"On the main day of the conference – February 7 – we will be dealing with the issue of European security almost exclusively, thus addressing the topic of the Ukrainian conflict. There will be a lot of time for discussions between nearly 400 participants," Wolfgang Ischinger said.
According to Ischinger, Lavrov, Merkel and Biden are expected to give speeches on the situation in Ukraine.
"On the same day [February 7] we will have a major discussion among presidents of European nations, including Ukrainian President [Petro Poroshenko], Finnish President [Sauli Niinisto], Bulgarian President [Rosen Plevneliev]," Ischinger said.
According to the Munich Security Conference chairman, there will also be time for closed-door meetings. The conference will be attended by around 20 government leaders, 60 foreign and defense ministers.
"I am sure that these opportunities will be actively used to find ways of de-escalating the crisis [in Ukraine] and finding a way out of the complicated situation," Ischinger said, adding that these talks should be held "not for the promotion of Russian or Western interests," but for the people of Ukraine who have suffered as a result of the crisis.
According to the latest UN estimates, about 5,000 were killed in fighting between Kiev forces and independence supporters in the country's southeastern regions.
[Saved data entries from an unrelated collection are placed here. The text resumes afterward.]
import Summits.MatrixMultiplication.MatrixMultiplication.Theorems.AbelianSTPPCensusTB3StatDefs

/-!
# T_B static certificate, range `5216 … 5590` (t*-indexed linear checker with the k-member tree at `τ = 2375/1000`): kernel evaluation, the shape checks (one-member cover, else the k-member tree), volumes `1507 … 1647`, all orders `5216 … 5590`

Cell mm-stpp (rung F-M1), tier T_B = «beat `2.375` (Coppersmith–Winograd)»; checker in `AbelianSTPPCensusTB3StatDefs.lean`, table and bucket lists in `AbelianSTPPCensusTB3StatData.lean`
(pattern: theory g12's `AbelianSTPPCensusTAStatDDom*/DCk*.lean`).  `decide` with kernel reduction (standard axioms; no `native_decide`), `Elab.async false`;
consumed by `TB3Stat.checkV_sound` / `TB3Stat.domV_sound` / `TB3Stat.m2V_sound` in the leaf `AbelianSTPPCensusLeafTB5590Closed.lean`.
WHAT THIS IS NOT: arithmetic on shape lists only; no statement about STPP families or `ω`.
-/

set_option linter.dupNamespace false
set_option autoImplicit false
set_option Elab.async false

namespace Summit.MatrixMultiplication.MatrixMultiplication.Theorems.TB3Stat

set_option maxHeartbeats 0 in
/-- Check chunk: every sorted candidate shape of the volumes `1507 … 1647` passes `checkShape` on the full order range (cost units 153981: (shape, bucket) cells and tree nodes). [original] -/
theorem ck1507 : TB3Stat.checkV 5216 5590 141 1507 = true := by decide +kernel

end Summit.MatrixMultiplication.MatrixMultiplication.Theorems.TB3Stat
More than one million have fled Ukraine for Russia and other countries. More than 4,000 Ukrainians have applied for asylum in EU countries, with Poland, Germany and Sweden having received the highest number of applications in the European Union.
On January 16, the World Health Organization (WHO) announced that some 1.4 million people remaining in eastern Ukraine require humanitarian assistance amid the destruction of health care facilities and lack of medical assistance.
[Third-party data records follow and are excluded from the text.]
import Summits.QuantumFields.YangMills.Theorems.ConvexGribovBodyBrascampLiebVacuumSCStubHaarSandwich
import Summits.QuantumFields.YangMills.Theorems.ConvexGribovBodyBrascampLiebVacuumSCStubExpLocal
import Summits.QuantumFields.YangMills.Theorems.ConvexGribovBodyCovarianceBoundPerpVanish

/-!
# Crux `BrascampLiebVacuumSC` (stmt-QuantumFields-16404), line `SketchIdeator1`, skeleton v7:
# helpers for the metric-entropy assembly `stub_gapAssembly`

Skeleton v7 (`Cruxes/BrascampLiebVacuumSC/Lines/SketchIdeator1.lean`, lead c4) derives the Haar
dimension gap of a compact simple `G` with a faithful unitary `ρ` (ball growth `μ(B_ε) ≥ c ε^d`, thin
involutions `μ(J_ε) ≤ C ε^m`, `d < 3m`) from an `exp`-chart `V` of `ρ(G)` at `1`, a dimension bound for
the `−1`-eigenspaces of non-central involutions, Euclidean nets, a Haar covering/packing sandwich and the
local bi-Lipschitz property of `exp`. This file holds the sorry-free geometric helpers of that assembly,
all stated over the tree's vocabulary (`froSq`, `LatticeRep`, `haarProbability`) with the relevant stub
hypotheses passed explicitly:

* Frobenius bookkeeping (`froSq_smul`, `froSq_rho_mul_sub`; the translated balls and their Haar measure
  come from `HaarSandwich`, `froSq M = 0 ⇒ M = 0` from `ExpLocal`) and the preimage selector
  `Function.invFun ρ` (`rho_invFun`);
* finite `η`-nets of compact subsets of `G` (`exists_finset_net`), compactness of the involutions;
* `finrank_pos`: the chart dimension is positive for a connected non-abelian `G`;
* `eq_zero_of_mem_center`: a central involution has trivial `−1`-eigenspace in `V`;
* `exists_net` / `exists_packing`: nets and packings of `G` from nets and packings of `V ∩ B_s`
  (`exists_net` is also recorded in closed form as the registered sub-goal `stub_gapAssemblyNet`).

No named facts are used.
-/

set_option autoImplicit false

open scoped BigOperators Topology Matrix ENNReal
open Filter MeasureTheory
open Literature.MathematicalPhysics.QuantumFieldTheory
open Summit.QuantumFields.YangMills.Cruxes.CovarianceBound.SupportWindow (froSq)
open Summit.QuantumFields.YangMills.Cruxes.CovarianceBound.SupportWindow.SupMeasurable
  (froSq_nonneg continuous_froSq)
open Summit.QuantumFields.YangMills.Cruxes.CovarianceBound.SupportWindow.PerpVanish (froSq_zero)

noncomputable section

namespace Summit.QuantumFields.YangMills.Theorems.BrascampLiebVacuumSC

namespace GapAssembly

/-! ### Frobenius bookkeeping -/

/-- `froSq (t • X) = t² · froSq X` for a real scalar `t`. [folklore] -/
theorem froSq_smul {N : ℕ} (t : ℝ) (X : Matrix (Fin N) (Fin N) ℂ) :
    froSq (t • X) = t ^ 2 * froSq X := by
  unfold froSq
  simp only [Matrix.smul_apply, Complex.real_smul, norm_mul, Complex.norm_real, Real.norm_eq_abs,
    mul_pow, sq_abs, Finset.mul_sum]

variable {G : Type} [Group G] [TopologicalSpace G]

/-- `‖ρ x · A − ρ x · B‖²_F = ‖A − B‖²_F`. [folklore] -/
theorem froSq_rho_mul_sub (r : LatticeRep G) (x : G) (A B : Matrix (Fin r.N) (Fin r.N) ℂ) :
    froSq (r.ρ x * A - r.ρ x * B) = froSq (A - B) := by
  rw [← mul_sub, GaugeAlgebra.froSq_unitary_mul (r.mem_unitary _)]

/-- The preimage selector `Function.invFun ρ` inverts `ρ` on its range. [folklore] -/
theorem rho_invFun (r : LatticeRep G) {M : Matrix (Fin r.N) (Fin r.N) ℂ} (h : M ∈ Set.range r.ρ) :
    r.ρ (Function.invFun r.ρ M) = M :=
  Function.invFun_eq h

/-! ### Compactness: finite nets -/

/-- **Finite `η`-nets.** A compact `K ⊆ G` contains a finite `S` such that every `g ∈ K` has
`‖ρ g − ρ x‖²_F < η²` for some `x ∈ S` (the Frobenius balls are open as `ρ` is continuous).
[folklore] -/
theorem exists_finset_net (r : LatticeRep G) {K : Set G} (hK : IsCompact K) {η : ℝ} (hη : 0 < η) :
    ∃ S : Finset G, (∀ x ∈ S, x ∈ K) ∧ ∀ g ∈ K, ∃ x ∈ S, froSq (r.ρ g - r.ρ x) < η ^ 2 := by
  have hU : ∀ x ∈ K, {g : G | froSq (r.ρ g - r.ρ x) < η ^ 2} ∈ 𝓝 x := by
    intro x _
    refine (HaarSandwich.isOpen_froBall r x _).mem_nhds ?_
    show froSq (r.ρ x - r.ρ x) < η ^ 2
    rw [sub_self, froSq_zero]
    positivity
  obtain ⟨S, hSK, hcov⟩ :=
    hK.elim_nhds_subcover (fun x => {g : G | froSq (r.ρ g - r.ρ x) < η ^ 2}) hU
  refine ⟨S, hSK, fun g hg => ?_⟩
  have := hcov hg
  simp only [Set.mem_iUnion, Set.mem_setOf_eq, exists_prop] at this
  exact this

/-- The involutions `{j : j² = 1}` of a compact group with a faithful continuous matrix
representation form a compact set (`G` is Hausdorff through `ρ`). [folklore] -/
theorem isCompact_invol [IsTopologicalGroup G] [CompactSpace G] (r : LatticeRep G) :
    IsCompact {j : G | j * j = 1} := by
  haveI : T2Space G := T2Space.of_injective_continuous r.injective r.continuous
  have hc : Continuous fun j : G => j * j := continuous_id.mul continuous_id
  exact (isClosed_eq hc continuous_const).isCompact

/-! ### `d = dim V > 0` -/

/-- **The chart dimension is positive.** If `V` charts a neighbourhood of `1` through `exp` and
`dim V = 0`, then the ball `B_η = {1}` is clopen in the connected `G`, so `G` is trivial — but a compact
simple group is non-abelian. [folklore] -/
theorem finrank_pos [CompactSpace G] (hG : IsCompactSimpleLieGroup G) (r : LatticeRep G)
    (V : Submodule ℝ (Matrix (Fin r.N) (Fin r.N) ℂ))
    (hchart : ∀ s : ℝ, 0 < s → ∃ η : ℝ, 0 < η ∧ ∀ g : G, froSq (r.ρ g - 1) < η ^ 2 →
      ∃ X ∈ V, froSq X < s ^ 2 ∧ NormedSpace.exp X = r.ρ g) :
    0 < Module.finrank ℝ V := by
  by_contra hd
  have hV : V = ⊥ := Submodule.finrank_eq_zero.1 (Nat.eq_zero_of_not_pos hd)
  obtain ⟨η, hη, hch⟩ := hchart 1 one_pos
  haveI : T2Space G := T2Space.of_injective_continuous r.injective r.continuous
  obtain ⟨hconn, ⟨a, b, hab⟩, -⟩ := hG.1
  have hball : {g : G | froSq (r.ρ g - 1) < η ^ 2} = {1} := by
    ext g
    simp only [Set.mem_setOf_eq, Set.mem_singleton_iff]
    constructor
    · intro hg
      obtain ⟨X, hXV, -, hexpX⟩ := hch g hg
      rw [hV, Submodule.mem_bot] at hXV
      rw [hXV, NormedSpace.exp_zero] at hexpX
      exact r.injective (by rw [map_one]; exact hexpX.symm)
    · rintro rfl
      rw [map_one, sub_self, froSq_zero]
      positivity
  have hopen : IsOpen {g : G | froSq (r.ρ g - 1) < η ^ 2} :=
    isOpen_lt (continuous_froSq.comp (r.continuous.sub continuous_const)) continuous_const
  rw [hball] at hopen
  have hclopen : IsClopen ({1} : Set G) := ⟨isClosed_singleton, hopen⟩
  have huniv : ({1} : Set G) = Set.univ := hclopen.eq_univ (Set.singleton_nonempty 1)
  have h1 : ∀ g : G, g = 1 := fun g => by
    have hg : g ∈ (Set.univ : Set G) := Set.mem_univ g
    rw [← huniv] at hg
    exact hg
  exact hab (by rw [h1 a, h1 b])

/-! ### Central involutions have trivial `−1`-eigenspace in `V` -/

/-- **Central involutions act trivially on the chart.** If `j ∈ Z(G)`, `j² = 1`, `X ∈ V` (so every
`exp (tX)` is some `ρ g`, which commutes with `P = ρ j`) and `P X P = −X`, then
`exp (tX) = P exp(tX) P = exp (t PXP) = exp (−tX)` for all `t`; for small `t` the local injectivity of
`exp` gives `tX = −tX`, so `X = 0`. [folklore] -/
theorem eq_zero_of_mem_center (r : LatticeRep G) (V : Submodule ℝ (Matrix (Fin r.N) (Fin r.N) ℂ))
    (hV : ∀ X ∈ V, ∀ t : ℝ, NormedSpace.exp (t • X) ∈ Set.range r.ρ)
    {r₀ : ℝ} (hr₀ : 0 < r₀)
    (hlip : ∀ X Y : Matrix (Fin r.N) (Fin r.N) ℂ, froSq X < r₀ ^ 2 → froSq Y < r₀ ^ 2 →
      froSq (X - Y) ≤ 4 * froSq (NormedSpace.exp X - NormedSpace.exp Y))
    {j : G} (hj : j * j = 1) (hjc : j ∈ Subgroup.center G)
    {X : Matrix (Fin r.N) (Fin r.N) ℂ} (hXV : X ∈ V) (hXK : r.ρ j * X * r.ρ j = -X) : X = 0 := by
  have hPP : r.ρ j * r.ρ j = 1 := by rw [← map_mul, hj, map_one]
  -- `exp (tX) = exp (−tX)` for all `t`
  have hsym : ∀ t : ℝ, NormedSpace.exp (t • X) = NormedSpace.exp (-(t • X)) := by
    intro t
    obtain ⟨g, hg⟩ := hV X hXV t
    have hjg : j * g * j = g := by
      rw [← Subgroup.mem_center_iff.1 hjc g, mul_assoc, hj, mul_one]
    have h1 : r.ρ j * NormedSpace.exp (t • X) * r.ρ j = NormedSpace.exp (t • X) := by
      rw [← hg, ← map_mul, ← map_mul, hjg]
    have h2 : r.ρ j * NormedSpace.exp (t • X) * r.ρ j =
        NormedSpace.exp (r.ρ j * (t • X) * r.ρ j) := by
      have := Matrix.exp_units_conj
        (⟨r.ρ j, r.ρ j, hPP, hPP⟩ : (Matrix (Fin r.N) (Fin r.N) ℂ)ˣ) (t • X)
      simpa using this.symm
    rw [← h1, h2, Matrix.mul_smul, Matrix.smul_mul, hXK, smul_neg]
  -- a small nonzero `t`
  set t : ℝ := r₀ / (froSq X + 1) with ht
  have hf0 : 0 ≤ froSq X := froSq_nonneg X
  have htpos : 0 < t := by positivity
  have htX : froSq (t • X) < r₀ ^ 2 := by
    rw [froSq_smul, ht, div_pow, div_mul_eq_mul_div, div_lt_iff₀ (by positivity)]
    nlinarith [sq_nonneg r₀,
      mul_pos (pow_pos hr₀ 2) (show (0 : ℝ) < froSq X ^ 2 + froSq X + 1 by positivity)]
  have htX' : froSq (-(t • X)) < r₀ ^ 2 := by rwa [DimensionGap.froSq_neg]
  have hle := hlip (t • X) (-(t • X)) htX htX'
  rw [← hsym t, sub_self, froSq_zero, mul_zero, sub_neg_eq_add] at hle
  have h0 : froSq (t • X + t • X) = 0 := le_antisymm hle (froSq_nonneg _)
  have h0' := ExpLocal.eq_zero_of_froSq_eq_zero h0
  rw [← add_smul, smul_eq_zero] at h0'
  rcases h0' with h | h
  · exfalso; linarith
  · exact h

/-! ### Nets and packings of `G` from nets and packings of `V ∩ B_s` -/

/-- **Covering.** An `η`-net `SG` of `G`, the chart at scale `s` and an `ε/2`-net `T` of `V ∩ B_s` give
the `ε`-net `{x · ρ⁻¹(exp Y) : x ∈ SG, Y ∈ T}` of `G` (`exp` is `2`-Lipschitz on `B_s`), of size
`≤ |SG| · |T|`. [folklore] -/
theorem exists_net (r : LatticeRep G) (V : Submodule ℝ (Matrix (Fin r.N) (Fin r.N) ℂ))
    (hV1 : ∀ X ∈ V, NormedSpace.exp X ∈ Set.range r.ρ) {s η r₀ ε : ℝ} (hsr : s ^ 2 ≤ r₀ ^ 2)
    (hch : ∀ g : G, froSq (r.ρ g - 1) < η ^ 2 →
      ∃ X ∈ V, froSq X < s ^ 2 ∧ NormedSpace.exp X = r.ρ g)
    (hlip : ∀ X Y : Matrix (Fin r.N) (Fin r.N) ℂ, froSq X < r₀ ^ 2 → froSq Y < r₀ ^ 2 →
      froSq (NormedSpace.exp X - NormedSpace.exp Y) ≤ 4 * froSq (X - Y))
    (SG : Finset G) (hSG : ∀ g : G, ∃ x ∈ SG, froSq (r.ρ g - r.ρ x) < η ^ 2)
    (T : Finset (Matrix (Fin r.N) (Fin r.N) ℂ))
    (hT1 : ↑T ⊆ (V : Set (Matrix (Fin r.N) (Fin r.N) ℂ)) ∩ {X | froSq X < s ^ 2})
    (hT2 : ∀ X ∈ V, froSq X < s ^ 2 → ∃ Y ∈ T, froSq (X - Y) < (ε / 2) ^ 2) :
    ∃ Tc : Finset G, Tc.card ≤ SG.card * T.card ∧
      ∀ g : G, ∃ x ∈ Tc, froSq (r.ρ g - r.ρ x) < ε ^ 2 := by
  classical
  refine ⟨SG.biUnion fun x => T.image fun Y => x * Function.invFun r.ρ (NormedSpace.exp Y), ?_, ?_⟩
  · calc (SG.biUnion fun x => T.image fun Y => x * Function.invFun r.ρ (NormedSpace.exp Y)).card
          ≤ ∑ x ∈ SG, (T.image fun Y => x * Function.invFun r.ρ (NormedSpace.exp Y)).card :=
            Finset.card_biUnion_le
      _ ≤ ∑ _x ∈ SG, T.card := Finset.sum_le_sum fun x _ => Finset.card_image_le
      _ = SG.card * T.card := by rw [Finset.sum_const, smul_eq_mul]
  · intro g
    obtain ⟨x, hx, hgx⟩ := hSG g
    rw [← HaarSandwich.froSq_inv_mul_sub_one] at hgx
    obtain ⟨X, hXV, hXs, hXe⟩ := hch (x⁻¹ * g) hgx
    obtain ⟨Y, hY, hXY⟩ := hT2 X hXV hXs
    have hY' := hT1 (Finset.mem_coe.2 hY)
    refine ⟨x * Function.invFun r.ρ (NormedSpace.exp Y),
      Finset.mem_biUnion.2 ⟨x, hx, Finset.mem_image.2 ⟨Y, hY, rfl⟩⟩, ?_⟩
    have hρ : r.ρ (x * Function.invFun r.ρ (NormedSpace.exp Y)) = r.ρ x * NormedSpace.exp Y := by
      rw [map_mul, rho_invFun r (hV1 Y hY'.1)]
    have hg' : r.ρ g = r.ρ x * NormedSpace.exp X := by
      rw [hXe, ← map_mul, mul_inv_cancel_left]
    rw [hρ, hg', froSq_rho_mul_sub]
    calc froSq (NormedSpace.exp X - NormedSpace.exp Y) ≤ 4 * froSq (X - Y) :=
          hlip X Y (hXs.trans_le hsr) (hY'.2.trans_le hsr)
      _ < 4 * (ε / 2) ^ 2 := by gcongr
      _ = ε ^ 2 := by ring

/-- **Packing.** A `4ε`-separated `T ⊆ V ∩ B_s` gives the `2ε`-separated (in `‖ρ · − ρ ·‖_F`) set
`ρ⁻¹(exp T)` of the same size (`exp` is co-Lipschitz with constant `2` on `B_s`). [folklore] -/
theorem exists_packing (r : LatticeRep G) (V : Submodule ℝ (Matrix (Fin r.N) (Fin r.N) ℂ))
    (hV1 : ∀ X ∈ V, NormedSpace.exp X ∈ Set.range r.ρ) {s r₀ ε : ℝ} (hsr : s ^ 2 ≤ r₀ ^ 2)
    (hε : 0 < ε)
    (hlip' : ∀ X Y : Matrix (Fin r.N) (Fin r.N) ℂ, froSq X < r₀ ^ 2 → froSq Y < r₀ ^ 2 →
      froSq (X - Y) ≤ 4 * froSq (NormedSpace.exp X - NormedSpace.exp Y))
    (T : Finset (Matrix (Fin r.N) (Fin r.N) ℂ))
    (hT1 : ↑T ⊆ (V : Set (Matrix (Fin r.N) (Fin r.N) ℂ)) ∩ {X | froSq X < s ^ 2})
    (hT3 : ∀ X ∈ T, ∀ Y ∈ T, X ≠ Y → (4 * ε) ^ 2 ≤ froSq (X - Y)) :
    ∃ TG : Finset G, TG.card = T.card ∧
      ∀ x ∈ TG, ∀ y ∈ TG, x ≠ y → (2 * ε) ^ 2 ≤ froSq (r.ρ x - r.ρ y) := by
  classical
  set f : Matrix (Fin r.N) (Fin r.N) ℂ → G := fun Y => Function.invFun r.ρ (NormedSpace.exp Y)
    with hf
  have hρf : ∀ Y ∈ T, r.ρ (f Y) = NormedSpace.exp Y := fun Y hY =>
    rho_invFun r (hV1 Y (hT1 (Finset.mem_coe.2 hY)).1)
  have hkey : ∀ X ∈ T, ∀ Y ∈ T, X ≠ Y → (2 * ε) ^ 2 ≤ froSq (r.ρ (f X) - r.ρ (f Y)) := by
    intro X hX Y hY hXY
    rw [hρf X hX, hρf Y hY]
    have h1 := hT3 X hX Y hY hXY
    have h2 := hlip' X Y ((hT1 (Finset.mem_coe.2 hX)).2.trans_le hsr)
      ((hT1 (Finset.mem_coe.2 hY)).2.trans_le hsr)
    nlinarith [h1, h2]
  have hinj : Set.InjOn f ↑T := by
    intro X hX Y hY hXY
    by_contra hne
    have h := hkey X (Finset.mem_coe.1 hX) Y (Finset.mem_coe.1 hY) hne
    rw [hXY, sub_self, froSq_zero] at h
    nlinarith [h, hε]
  refine ⟨T.image f, Finset.card_image_of_injOn hinj, ?_⟩
  intro x hx y hy hxy
  obtain ⟨X, hX, rfl⟩ := Finset.mem_image.1 hx
  obtain ⟨Y, hY, rfl⟩ := Finset.mem_image.1 hy
  exact hkey X hX Y hY fun h => hxy (by rw [h])

end GapAssembly

/-- **Registered sub-goal `stub_gapAssemblyNet` of `stub_gapAssembly`** (the covering half of the ball
growth, `GapAssembly.exists_net` in closed form): an `η`-net `SG` of `G`, the `exp`-chart of `V` at scale
`s`, the `2`-Lipschitz bound for `exp` on `B_{r₀} ⊇ B_s` and an `ε/2`-net `T` of `V ∩ B_s` give an `ε`-net of
`G` in the Frobenius distance of size `≤ |SG| · |T|`. [folklore] -/
theorem stub_gapAssemblyNet :
    ∀ (G : Type) [Group G] [TopologicalSpace G] (r : LatticeRep G)
    (V : Submodule ℝ (Matrix (Fin r.N) (Fin r.N) ℂ)) (s η r₀ ε : ℝ) (SG : Finset G)
    (T : Finset (Matrix (Fin r.N) (Fin r.N) ℂ)),
    (∀ X ∈ V, NormedSpace.exp X ∈ Set.range r.ρ) → s ^ 2 ≤ r₀ ^ 2 →
    (∀ g : G, froSq (r.ρ g - 1) < η ^ 2 → ∃ X ∈ V, froSq X < s ^ 2 ∧ NormedSpace.exp X = r.ρ g) →
    (∀ X Y : Matrix (Fin r.N) (Fin r.N) ℂ, froSq X < r₀ ^ 2 → froSq Y < r₀ ^ 2 →
      froSq (NormedSpace.exp X - NormedSpace.exp Y) ≤ 4 * froSq (X - Y)) →
    (∀ g : G, ∃ x ∈ SG, froSq (r.ρ g - r.ρ x) < η ^ 2) →
    ↑T ⊆ (V : Set (Matrix (Fin r.N) (Fin r.N) ℂ)) ∩ {X | froSq X < s ^ 2} →
    (∀ X ∈ V, froSq X < s ^ 2 → ∃ Y ∈ T, froSq (X - Y) < (ε / 2) ^ 2) →
    ∃ Tc : Finset G, Tc.card ≤ SG.card * T.card ∧
      ∀ g : G, ∃ x ∈ Tc, froSq (r.ρ g - r.ρ x) < ε ^ 2 :=
  fun _G _ _ r V _s _η _r₀ _ε SG T hV1 hsr hch hlip hSG hT1 hT2 =>
    GapAssembly.exists_net r V hV1 hsr hch hlip SG hSG T hT1 hT2

end Summit.QuantumFields.YangMills.Theorems.BrascampLiebVacuumSC

end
Ukraine's eastern regions of Donetsk and Luhansk have been suffering from a severe humanitarian crisis as a result of a military operation launched by Kiev against local independence supporters in mid-April, 2014.
Although the warring sides reached a ceasefire agreement at a meeting of the Contact Group on Ukraine in Minsk in September, fighting in the South-East goes on and has intensified over the past month. A new Contact Group meeting held in Minsk on Friday did not yield any agreements.